Gas molecules like CH _4 and N _2 exhibit specific behaviors under different conditions. These molecules constantly collide, and these collisions depend on the molecular size and velocity.
Gas molecules' movement and speed can be understood through the root mean square velocity, which indicates how fast molecules move on average.

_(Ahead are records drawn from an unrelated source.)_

import Summits.ResolutionOfSingularities.ResolutionOfSingularities.Theorems.WildQuotientsSummitReductionStubPairOrbitNormalFormBlowupChartsOverCentreSection
import Summits.ResolutionOfSingularities.ResolutionOfSingularities.Theorems.WildQuotientsSummitReductionStubPairOrbitNormalFormBlowupChartsOverCentreElim
import Literature.AlgebraicGeometry.Resolution.FormalFibresRegularProofs
import Literature.AlgebraicGeometry.Resolution.CompleteFiniteness
import Literature.AlgebraicGeometry.Resolution.AdicQuotient
import Literature.AlgebraicGeometry.Resolution.AdicCompletionRegular
import Literature.AlgebraicGeometry.Resolution.AlterationsSemiStableCodimTwoBlowupFibreModels
import Mathlib.RingTheory.KrullDimension.NonZeroDivisors
import Mathlib.RingTheory.MvPowerSeries.NoZeroDivisors
import HarnessLib

/-!
# `WildQuotients.SummitReduction` (stmt-ResolutionOfSingularities-16324), line `FramePerfect`, stub O3
# (`stub_pair_orbitNormalFormBlowup_chartsOverCentre`): `Â₁⟦U, V⟧ ≅ L̂` at the nodes of the
# blown-up model

Route `ResolutionOfSingularities/WildQuotients`, crux `SummitReduction`; helper file of stub O3
(de Jong 1996, 4.27 [C2] on the coefficient-free model; the retract `chartsOverCentre_section`
in `…ChartsOverCentreSection.lean`). On the chart "`t₁ ≠ 0`" of the blow-up of the model, at a
closed point `𝔔 ∋ u' = X₀/x, v' = X₁/x` over the closed point (a point of the new double locus),
de Jong (p. 76) reads off "`u'v' - t₂'t₃ ⋯ t_s = 0` … again of normal form" with the NEW base the
blown-up old base. Coefficient-free this is the KEY SIMPLIFICATION, PROVED here:

* `chartsOverCentre_nodePresentation` — with `A' = Â₁` the completion of the chart
  `A[(x, y)/x]` of the blown-up base at `𝔔₁ = λ⁻¹𝔔`, the map `Â₁⟦U, V⟧ → L̂`, `U ↦ X₀/x`,
  `V ↦ X₁/x` (substitution into the complete `L̂`), is an ISOMORPHISM: onto by Matsumura 8.4
  (`𝔪_{L̂} = (X₀/x, X₁/x) + 𝔪_{Â₁} L̂`, equal residue fields — `chartsOverCentre_section_local`),
  into as a surjection of a domain of dimension `≤ dim Â₁ + 2 = dim L̂`
  (`chartsOverCentre_ringKrullDim_mvPowerSeries_le`,
  `chartsOverCentre_injective_of_surjective_of_ringKrullDim_le`).

## Sources

* A. J. de Jong, *Smoothness, semi-stability and alterations*, Publ. Math. IHÉS 83 (1996), 4.27,
  p. 76; 2.23, p. 62. [DeJong1996]
* A. J. de Jong, *Families of curves and alterations*, Ann. Inst. Fourier 47 (1997), proof of
  Prop. 5.11, p. 619. [DeJong1997]
* H. Matsumura, *Commutative Ring Theory* (1986), Thms. 8.4, 15.1, 15.4. [Matsumura1987]
-/

set_option linter.dupNamespace false -- the tree's summit namespace repeats `ResolutionOfSingularities`

noncomputable section

open IsLocalRing
open Literature.AlgebraicGeometry.Resolution
open Literature.NumberTheory.GaloisRepresentations.NearlyOrdinaryPresentationCA

namespace Summit.ResolutionOfSingularities.ResolutionOfSingularities.Theorems

/-- `chartsOverCentre_ringKrullDim_chart` with the chart element given up to equality. [folklore] -/
theorem chartsOverCentre_ringKrullDim_chart_of_eq {R : Type} [CommRing R] [IsRegularLocalRing R]
    {n : ℕ} (c : Fin n → R) (j : Fin n) {l : ℕ} (w : Fin l → R)
    (hz : Ideal.span (Set.range (Fin.append c w)) = maximalIdeal R)
    (hd : (maximalIdeal R).spanFinrank = n + l)
    (𝔓 : Ideal R) (h𝔓 : 𝔓 = Ideal.span (Set.range c)) (hc : ∀ k, c k ∈ 𝔓) (b : R) (hb : c j = b)
    (𝔔 : Ideal (blowupAlgebra 𝔓 b)) [𝔔.IsMaximal]
    (h𝔔 : 𝔔.comap (algebraMap R _) = maximalIdeal R)
    (L : Type) [CommRing L] [IsLocalRing L] [Algebra (blowupAlgebra 𝔓 b) L]
    [IsLocalization.AtPrime L 𝔔] :
    ringKrullDim L = ((n - 1) + (l + 1) : ℕ) := by
  subst hb
  exact chartsOverCentre_ringKrullDim_chart c j w hz hd 𝔓 h𝔓 hc 𝔔 h𝔔 L

/-- **`dim A⟦X₁, …, X_n⟧ ≤ dim A + n`** for a regular local ring `A`: the maximal ideal
`𝔪_A A⟦X⟧ + (X)` needs at most `emb dim A + n` generators. [cite: Matsumura1987, Thm. 15.4] -/
theorem chartsOverCentre_ringKrullDim_mvPowerSeries_le (A : Type) [CommRing A] [IsRegularLocalRing A]
    (n : ℕ) : ringKrullDim (MvPowerSeries (Fin n) A) ≤ ringKrullDim A + n := by
  classical
  haveI := isRegularLocalRing_mvPowerSeries_of_isRegularLocalRing A n
  have fg' := (maximalIdeal A).fg_of_isNoetherianRing
  have fg := Submodule.FG.finite_generators fg'
  have hspan : maximalIdeal (MvPowerSeries (Fin n) A) =
      Ideal.span ((MvPowerSeries.C (σ := Fin n) (R := A)) '' (maximalIdeal A).generators ∪
        Set.range (MvPowerSeries.X : Fin n → MvPowerSeries (Fin n) A)) := by
    rw [maximalIdeal_mvPowerSeries_eq A n, Ideal.span_union, ← Ideal.map_span]
    congr 2
    exact ((maximalIdeal A).span_generators).symm
  have hfin : ((MvPowerSeries.C (σ := Fin n) (R := A)) '' (maximalIdeal A).generators ∪
      Set.range (MvPowerSeries.X : Fin n → MvPowerSeries (Fin n) A)).Finite :=
    (fg.image _).union (Set.finite_range _)
  have h1 : ((maximalIdeal (MvPowerSeries (Fin n) A)).spanFinrank : WithBot ℕ∞) ≤
      ((maximalIdeal A).spanFinrank + n : ℕ) := by
    rw [hspan]
    have := Submodule.spanFinrank_span_le_ncard_of_finite (R := MvPowerSeries (Fin n) A)
      (M := MvPowerSeries (Fin n) A) hfin
    refine (Nat.cast_le.mpr (this.trans ?_))
    refine (Set.ncard_union_le _ _).trans (add_le_add ?_ ?_)
    · rw [← Submodule.FG.generators_ncard fg']
      exact Set.ncard_image_le fg
    · rw [← Set.image_univ]
      refine (Set.ncard_image_le Set.finite_univ).trans ?_
      rw [Set.ncard_univ, Nat.card_eq_fintype_card, Fintype.card_fin]
  rw [← IsRegularLocalRing.spanFinrank_maximalIdeal (R := MvPowerSeries (Fin n) A),
    ← IsRegularLocalRing.spanFinrank_maximalIdeal (R := A)]
  refine h1.trans ?_
  push_cast
  exact le_rfl

/-- **A surjection of a domain onto a ring of at least its (finite) dimension is injective.**
[folklore] -/
theorem chartsOverCentre_injective_of_surjective_of_ringKrullDim_le {R S : Type} [CommRing R] [CommRing S]
    [IsDomain R] (f : R →+* S) (hf : Function.Surjective f) {d : ℕ} (hS : ringKrullDim S = d)
    (hR : ringKrullDim R ≤ d) : Function.Injective f := by
  rw [injective_iff_map_eq_zero]
  by_contra h
  simp only [not_forall] at h
  obtain ⟨r, hr0, hr⟩ := h
  have hmem : r ∈ nonZeroDivisors R := mem_nonZeroDivisors_of_ne_zero hr
  have h1 := ringKrullDim_quotient_succ_le_of_nonZeroDivisor hmem
  -- `S` is a quotient of `R/(r)`
  have h2 : ringKrullDim S ≤ ringKrullDim (R ⧸ Ideal.span {r}) := by
    refine ringKrullDim_le_of_surjective (Ideal.Quotient.lift (Ideal.span {r}) f ?_) ?_
    · intro a ha
      obtain ⟨c, rfl⟩ := Ideal.mem_span_singleton.mp ha
      rw [map_mul, hr0, zero_mul]
    · intro s
      obtain ⟨a, rfl⟩ := hf s
      exact ⟨Ideal.Quotient.mk _ a, rfl⟩
  rw [hS] at h2
  have h3 : (d : WithBot ℕ∞) + 1 ≤ d :=
    ((add_le_add h2 le_rfl).trans h1).trans hR
  have h4 : ((d + 1 : ℕ) : WithBot ℕ∞) ≤ (d : ℕ) := by push_cast; exact h3
  exact absurd (WithBot.coe_le_coe.mp h4) (by
    intro h
    have := ENat.coe_le_coe.mp h
    omega)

When dealing with energy and reaction rates, knowing the velocity helps predict how molecules interact. This underlines why temperature, pressure, and volume need careful control in chemical reactions and industrial processes involving gases.

Atomic Mass Unit

The atomic mass unit (amu) is a standard unit for measuring the mass of atoms and molecules. Understanding this unit is essential for calculating other properties like molecular mass.
One amu is defined as \(1.66 \times 10^{-27} \mathrm{kg}\), a conversion crucial for finding molecular masses in kilograms.
For example, using this conversion, the molecular mass of CH_4 becomes \(2.66 \times 10^{-26} \mathrm{kg}\), and N_2 becomes \(4.65 \times 10^{-26} \mathrm{kg}\).
This step is vital in computing root mean square velocities, which rely on accurate mass measurements to predict molecular behavior accurately.